# Obstacle course?



## Chicagocanine (Aug 7, 2008)

Just curious if anyone has done obstacle course training? I am thinking of taking a class on this with my dog.

This shows some of the obstacle course they use:
TOPS Kennel - Info | Facebook


----------



## DFrost (Oct 29, 2006)

Most police dog certifications require an obstacle course of some sort. Usually an assortment of jumps, a tunnel to crawl through etc. 

DFrost


----------



## wildo (Jul 27, 2006)

That looks AWESOME!


----------



## Chicagocanine (Aug 7, 2008)

Yeah, I think it would be a good class for my GSD. I'm hoping to be able to take their next class which starts in July.
I also asked them if they had any videos of the course, so hopefully they'll be adding some to their Facebook page soon!


----------



## Andaka (Jun 29, 2003)

Any training that you do with a dog is good training. The more they learn, the more they are capable of learning.


----------



## Chicagocanine (Aug 7, 2008)

Andaka said:


> Any training that you do with a dog is good training. The more they learn, the more they are capable of learning.

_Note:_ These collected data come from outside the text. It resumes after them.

/-!
# Uniqueness of decaying solutions of `Δ_h v − f v = h` on an asymptotically flat 3-manifold
# (Schoen–Yau 1979, Lemma 3.2, uniqueness)

Schoen–Yau, Comm. Math. Phys. 65 (1979), **Lemma 3.2** (p. 64): on a one-ended asymptotically
flat `3`-manifold `N` satisfying (1.1), *"there is a number `ε₀ > 0` depending only on `N` and
`k₁, k₂, k₃` of (1.1) so that if `(∫_N |f₋|^{3/2})^{2/3} ≤ ε₀`"* the equation
`Δv − fv = h` ((3.2)) *"has a unique solution `v` defined on `N` satisfying `v = O(1/r)`"*.
The uniqueness half is the integration by parts of p. 65: for a solution of the homogeneous
equation, *"if `h = 0`, we can apply Lemma 3.1 to obtain `∫ ‖Dv‖² ≤ ε₀ c₁ ∫ ‖Dv‖²`. Thus if we
choose `ε₀ < 1/c₁`, we see that `Δv − fv` has trivial kernel"*, with Lemma 3.1 the Sobolev
inequality `(∫ |ζ|⁶)^{1/3} ≤ c₁ ∫ ‖∇ζ‖²` for compactly supported `ζ` (proved in this tree as
`AFEnd.sobolev_inequality`, `AFSobolev.lean`).

This file **proves** the uniqueness statement on the whole (non-compact) manifold, where the
printed integration by parts needs a cut-off: for the difference `v` of two `O(1/r)` solutions,
`Δ_h v = f v`, and with the radial cut-offs `χ_ρ = χ(‖coord‖/ρ)` of `EndFluxCutoff.lean`,

* the *localisation identity* `∫ h⁻¹(d(χv), d(χv)) dV = −∫ χ² v Δ_h v dV + ∫ v² h⁻¹(dχ, dχ) dV`
  (`integral_innerDual_mvfderiv_cutoff_mul_eq`, Green's first identity for the compactly supported
  test function `χ² v`, `GreenIdentityCompactSupport.lean`);
* Hölder `∫ f₋ (χv)² ≤ ‖f₋‖_{3/2} ‖χv‖₆²` and the Sobolev inequality give
  `(1 − c₁‖f₋‖_{3/2}) ∫ h⁻¹(d(χ_ρ v), d(χ_ρ v)) ≤ ∫ v² h⁻¹(dχ_ρ, dχ_ρ)`;
* the right side is `O(1/ρ)`: `|v| ≤ C/r`, `|dχ_ρ| ≤ C₁/ρ` on the annulus `ρ ≤ r ≤ 2ρ` of
  Euclidean volume `O(ρ³)`, the metric being uniformly equivalent to the Euclidean one far out
  (`exists_radius_abs_gramInvSqrtDet_sub_one_le`, `setIntegral_sq_innerDual_radialCutoff_le`);
* hence `‖χ_ρ v‖₆ → 0` as `ρ → ∞`, and `v ≡ 0` (the Riemannian measure charges open sets).

Main results (all proved; no definitions, no named facts):

* `AFEnd.eq_zero_of_dalembertian_eq_mul` — if `(X, h)` satisfies the Sobolev inequality with
  constant `c₁`, `f` is continuous with `c₁ (∫ f₋^{3/2} dV)^{2/3} < 1`, and `v ∈ C²(X)` solves
  `Δ_h v = f v` with `v ∘ Φ = O(1/r)` in the chart of the (only, asymptotically flat) end, then
  `v = 0`;
* `AFEnd.eq_of_dalembertian_sub_mul_eq` — two `O(1/r)` solutions of `Δ_h v − f v = g` coincide;
* `AFEnd.exists_eps_forall_eq_of_dalembertian_sub_mul_eq` — Schoen–Yau's form: there is
  `ε₀ > 0` depending only on `(X, h, e)` such that `(∫ f₋^{3/2})^{2/3} ≤ ε₀` forces uniqueness
  (the Sobolev constant supplied by `AFEnd.sobolev_inequality`).

The Sobolev constant enters as an explicit hypothesis in the first two, so that they apply
uniformly to families of metrics with a common constant (the metrics `ds² + t Ric` of the proof
of Schoen–Yau's Thm. 2, pp. 72–74, where the uniqueness of the conformal factors `φ_t` is used).

## References

* R. Schoen, S.-T. Yau, *On the proof of the positive mass conjecture in general relativity*,
  Comm. Math. Phys. 65 (1979) 45–76, Lemma 3.1 (p. 63), Lemma 3.2 (pp. 64–65).
-/

noncomputable section
import Summits.AtomisticToContinuum.HydrodynamicLimit.Theorems.ImplosionDichotomyIdealGasImplosionHolds
import Summits.AtomisticToContinuum.HydrodynamicLimit.Theorems.ImplosionDichotomyDiluteSelfConsistencyPreSingular
import Summits.AtomisticToContinuum.HydrodynamicLimit.Theorems.ImplosionDichotomyImplosionUnboundedDensity

/-!
# `ImplosionDichotomy.ImplosionUnboundedDensity` holds unconditionally

Route `ImplosionDichotomy`, support item stmt-AtomisticToContinuum-12590 (`ImplosionUnboundedDensity`: there are
continuous positive profiles such that for every `M` there is `σ₀ > 0` with, for all `0 < σ < σ₀`, an admissible
classical hard-sphere Euler solution whose density exceeds `M` somewhere on its interval of existence — the
qualitative loophole: no σ-uniform `L∞` density bound holds along the conjunct's solution class).

The item was CLOSED MODULO two named facts by `implosionUnboundedDensity_proof`
(`ImplosionDichotomyImplosionUnboundedDensity.lean`): the periodic ideal-gas implosion and Kato's continuous
dependence for the hard-sphere Euler family. Both inputs are now THEOREMS of the tree:

* `idealGasImplosion_holds : IdealGasImplosion` (`ImplosionDichotomyIdealGasImplosionHolds.lean`, from
  `typeOneIdealImplosion_holds`);
* `eosContinuity_holds : EosContinuity` (`ImplosionDichotomyDiluteSelfConsistencyPreSingular.lean`, the conditional
  closer `eosContinuity_proof` fed with the discharged fact `hsEuler_continuousDependence_holds`).

So the planner's glue `implosionUnboundedDensity_of : IdealGasImplosion → EosContinuity → ImplosionUnboundedDensity`
closes the item with the standard axioms only (`propext`, `Classical.choice`, `Quot.sound`).

prover-line-stmt-AtomisticToContinuum-3091-c5-0 (route hygiene while leading the sibling crux stmt-3091).
-/

noncomputable section

namespace Summit.AtomisticToContinuum.HydrodynamicLimit.Theorems

/-- **`ImplosionUnboundedDensity` (stmt-AtomisticToContinuum-12590) holds**: the glue `implosionUnboundedDensity_of`
fed with the tree theorems `idealGasImplosion_holds` (smooth periodic implosion of the monatomic ideal gas with the
reference data) and `eosContinuity_holds` (existence of admissible σ-solutions beyond any `T₂ < T₁` and their
ε-closeness to the ideal development on `[0, T₂]`): given `M`, pick `T₂` where the ideal density exceeds `M + 1`
and `ε = 1`. [cite: CaolaboraEtAl2025, Thm 1.2 + Rem 1.4 + Rem 1.5] [cite: Kato1975, Thm III] -/
theorem implosionUnboundedDensity_holds :
    Summit.AtomisticToContinuum.HydrodynamicLimit.Theses.ImplosionDichotomy.ImplosionUnboundedDensity :=
  implosionUnboundedDensity_of idealGasImplosion_holds eosContinuity_holds

end Summit.AtomisticToContinuum.HydrodynamicLimit.Theorems

end
import Literature.Combinatorics.AssociationSchemes.HomogeneousMatchingFamilies
import Literature.Combinatorics.Optimization.TracialDesigns
import HarnessLib

/-!
# Restricting a (cut, perfect matching) pair to the complement of a pinned partial matching

Cell pnp-psdrank (summit PneNP, rung F-N2, route `ChebyshevTracialDesign`, crux stmt-PneNP-19878), step **S2** of the
`r = 1` rung (planner p1 `N2-SpreadStructure.md` §SNT (2) Step 2; prover `R1-SKELETON.md` S2): after the Kupavskii–Zakharov
spread approximation of the matching side (S1, `Literature/Combinatorics/SetFamily/SpreadApproximation.lean`) every cell of the
rung is a set of pairs `(U, M)` — `U` a vertex set ("cut") of `K_n`, `M` a perfect matching of `K_n` — with `M ⊇ S` for a fixed
partial matching `S` (the core of the piece, a perfect matching of its support `V`) and with prescribed pattern `U ∩ V = π`.
The cell is read in the REDUCED INSTANCE `K_{n''}`, `n'' = n − |V|`, through the restriction
`(U, M) ↦ (U ∖ V, M ∖ S)` relabelled by the increasing enumeration `emb : Fin n'' ↪o Fin n` of `univ ∖ V`.

This file is that bookkeeping, with no probability and no harmonic analysis:

* §1 the crossing count `crossCount U M = |{e ∈ M : e crosses U}|` (Rothvoß's `|δ(U) ∩ M|`; on the subtypes `OddSet n`,
  `PMatch n` it is the tree's `cc`, definitionally) and its SPLIT along `M = S ∪ (M ∖ S)`:
  `crossCount U M = crossCount (U ∩ V) S + crossCount (U ∖ V) (M ∖ S)` — "`cc = cc'' + y`", `y` = the number of edges of
  `S` with exactly one endpoint in the pattern `π = U ∩ V`; invariance under injective relabelling;
* §2 the restriction of cuts `U ↦ U ∖ V` (a bijection `{U ⊆ Ω : U ∩ V = π} → 𝒫(Ω ∖ V)`, inverse `U'' ↦ U'' ∪ π`,
  `|U| = |U ∖ V| + |π|`) and of matchings `M ↦ M ∖ S` (a bijection `{M ∈ PM(Ω) : S ⊆ M} → PM(Ω ∖ V)`, inverse
  `M'' ↦ S ∪ M''`; this is `HomogeneousMatchingFamilies.link_perfectMatchings_eq` as maps);
* §3 the SUM TRANSPORT over a cell, generic vertex type: for every `F : ℕ → ℕ → β`,
  `Σ_{U ∈ X, U ∩ V = π} Σ_{M ∈ Y, S ⊆ M} F(|U|, crossCount U M)
     = Σ_{U'' ∈ X''} Σ_{M'' ∈ Y(S)} F(|U''| + |π|, crossCount U'' M'' + crossCount π S)`
  with `X'' = {U ∖ V}` and `Y(S)` the Kupavskii–Zakharov link (`SpreadApproximation.link`); level weights
  `levelWeight n t C w U M` are such an `F` of `(|U|, cc U M)`;
* §4 the relabelled form in `K_{n''}`: pull back along `emb` (`cutPullback`, `pmPullback`), the bijection onto
  (all subsets of `Fin n''`) × `PM_{n''}`, the sum transport `sum_cell_eq_sum_pullback`, cardinalities, the full star goes to
  all of `PM_{n''}` and the `t`-cuts with pattern `π` go to all `(t − |π|)`-subsets (so the cell probabilities
  `p_c(S, π) · |Q_c|` are reduced level-class cardinalities), and Kupavskii–Zakharov homogeneity of a piece transports to
  `(PM_{n''}, τ)`-homogeneity of its pull-back (from `HomogeneousMatchingFamilies` §6);
* §5 the same in the kernel's currency `OddSet n'' / PMatch n'' / Qset n'' t'' c''` when `|π|` is even (crossing-free
  patterns: `y = 0` forces `π` to be a union of edges of `S`);
* §6 (appended) level classes and Rothvoß's measures of a cell: `#((X_π × Y_S) ∩ Q_c(t)) = #((X̃ × Ỹ) ∩ Q''_{c−y}(t−|π|))`,
  the cell probability numerator `#{(U,M) ∈ Q_c : U ∩ V = π, S ⊆ M} = |Q''_{c−y}(t−|π|)|`, and the factorisation
  `μ_c(X_π × Y_S) = (|Q''_{c−y}| / |Q_c|) · μ''_{c−y}(X̃ × Ỹ)` ("`μ_c(cell) = p_c(S,π) · Q''_{c−y}[R̃]`", planner p1 §SNT Step 2);
* §7 (appended) the NON-CROSSING CORE of a crossing cell: reducing by `S' = nonCrossing S π` (the core edges with both or no
  endpoints in the pattern) instead of `S` keeps the reduced cuts ODD (`even_card_reducedPattern`: `|π ∩ verts S'|` is even and
  `π` crosses no edge of `S'`) and preserves `cc` exactly (`crossCount_eq_crossCount_pullback_nonCrossing`), leaving the
  `y = |S ∖ S'|` crossing core edges pinned in `K_{m'}` (a crossing-pinned junta cell) — so §5–§6 serve crossing cells too;
* §8 (appended) the matching side of S4 in the reduced instance: the reduced Kupavskii–Zakharov piece in `PMatch m` currency
  (`image_val_pmCellMatchings`, `isRelHomogeneous_pmCellMatchings_piece`), **(F2) for a reduced piece** `pmatch_closedSum_sq_le_piece`
  (`HomogeneousMatchingFamilies.pmatch_closedSum_sq_le` instantiated; modulo the named fact `GlobalLevelDInequality`), and the
  Parseval / Cauchy–Schwarz bound `sq_sum_le_card_mul_sum_sq_univ` for the levels above Keevash–Lifshitz's range `k ≤ ⅛ log(1/ν̃)`.

The reduced cut side is deliberately parity-agnostic in §3–§4: a pattern met by an odd number `y` of crossing core edges
leaves an EVEN reduced cut `|U ∖ V| = t − |π|`, which is not an `OddSet`.

References: Rothvoß 2017, §2 [Rothvoss2017] (cuts `δ(U)`, perfect matchings as edge sets, the pairs `Q_ℓ`);
Kupavskii–Zakharov 2022, §2 [KupavskiiZakharov2022] (the link `ℱ(S)`, homogeneity). Everything here is elementary
double counting [folklore]; no named fact is introduced. WHAT THIS IS NOT: not the conditional LAW statement of S2 with
its probabilities normalised (the prover divides by `|Q_c|`), not S3/S4, nothing about psd rank, no P-vs-NP content.
-/

noncomputable section

namespace Literature.Combinatorics.AssociationSchemes.CutMatchingRestriction

open Finset
open Literature.Barriers.PneNP
open Literature.Combinatorics.SetFamily
open Literature.Combinatorics.SimpleGraph.CycleSpace
open Literature.Combinatorics.AssociationSchemes.HomogeneousMatchingFamilies

/-! ## §1 Crossing counts: split along a pinned partial matching, relabelling -/

section Generic

variable {α : Type*} [DecidableEq α]

/-- **The crossing count** `|δ(U) ∩ M|`: the number of pairs of `M` with exactly one endpoint in `U`.
On `U : OddSet n`, `M : PMatch n` this is the tree's `cc U M` (by `rfl`, see `cc_eq_crossCount`).
[cite: Rothvoss2017, §2 (PDF p. 5: `|δ(U) ∩ M|`)] -/
def crossCount (U : Finset α) (M : Finset (Sym2 α)) : ℕ := (M.filter (Crosses U)).card

/-- `crossCount U M ≤ |M|`. [cite: Rothvoss2017, §2 (PDF p. 5)] -/
theorem crossCount_le_card (U : Finset α) (M : Finset (Sym2 α)) : crossCount U M ≤ M.card :=
  card_filter_le _ _

/-- The crossing count is additive over disjoint edge sets. [cite: Rothvoss2017, §2 (PDF p. 5)] -/
theorem crossCount_union {M₁ M₂ : Finset (Sym2 α)} (h : Disjoint M₁ M₂) (U : Finset α) :
    crossCount U (M₁ ∪ M₂) = crossCount U M₁ + crossCount U M₂ := by
  unfold crossCount
  rw [filter_union, card_union_of_disjoint (disjoint_filter_filter h)]

/-- The crossing count is monotone in the edge set. [cite: Rothvoss2017, §2 (PDF p. 5)] -/
theorem crossCount_mono {M₁ M₂ : Finset (Sym2 α)} (h : M₁ ⊆ M₂) (U : Finset α) :
    crossCount U M₁ ≤ crossCount U M₂ :=
  card_le_card (filter_subset_filter _ h)

/-- Splitting off a sub-edge-set: `crossCount U M = crossCount U S + crossCount U (M ∖ S)` for `S ⊆ M`.
[cite: Rothvoss2017, §2 (PDF p. 5)] -/
theorem crossCount_eq_add_sdiff {S M : Finset (Sym2 α)} (hSM : S ⊆ M) (U : Finset α) :
    crossCount U M = crossCount U S + crossCount U (M \ S) := by
  rw [← crossCount_union disjoint_sdiff, union_sdiff_of_subset hSM]

/-- A pair inside `W` crosses `U` iff it crosses `U ∩ W`. [cite: Rothvoss2017, §2 (PDF p. 5: the cut `δ(U)` and `|δ(U) ∩ M|`)] -/
theorem crosses_iff_crosses_inter {U W : Finset α} {e : Sym2 α} (he : e ∈ W.sym2) :
    Crosses U e ↔ Crosses (U ∩ W) e := by
  induction e using Sym2.ind with
  | h x y =>
    rw [mk_mem_sym2_iff] at he
    simp only [crosses_mk, mem_inter, he.1, he.2, and_true]

/-- Hence the crossing count of an edge set inside `W` only sees `U ∩ W`. [cite: Rothvoss2017, §2 (PDF p. 5: the cut `δ(U)` and `|δ(U) ∩ M|`)] -/
theorem crossCount_eq_crossCount_inter {U W : Finset α} {M : Finset (Sym2 α)} (hM : M ⊆ W.sym2) :
    crossCount U M = crossCount (U ∩ W) M := by
  unfold crossCount
  congr 1
  exact filter_congr fun e he => crosses_iff_crosses_inter (hM he)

Well if that's the case, then by now my dog should be a genius! :wild:


----------



## jturcotte (Oct 6, 2010)

I work for TOPS and have trained all 3 levels of the obstacle course. It is unlike any obstacle or agility course anywhere else in the world. It cannot even be compared to any other course. The course becomes increasinly difficult and if not done correctly a dog can easily injure themselves. Dogs must learn to work slowly and methodically in order to complete the course correctly and safely. The goal of the course is to address every fear that dogs tend to have. If a dog successfully completes all 3 levels there is virtually nothing they can't do. It is a ton of fun to train and you will inevitably learn an incredible amount about your dog and how dogs think. It is also a great bonding experience for you and your dog as your dog will learn to have complete trust in you even when it appears that you are putting your dog in what they perceive to be a dangerous situation. This is by no means a good video, it was just a video my husband and I made for ourselves of his dog at the time (this dog is now a working police k9) if you go to about the 3:10 mark he is working him on a few of the obstacles on level 2 and 3, he was just beginning to learn these obstacles. I do have a video of my old GSD completely doing all 3 courses but it's on VHS so there is no way to post it ;-) Hope this gives you a better understanding of it. Good luck and have fun!


----------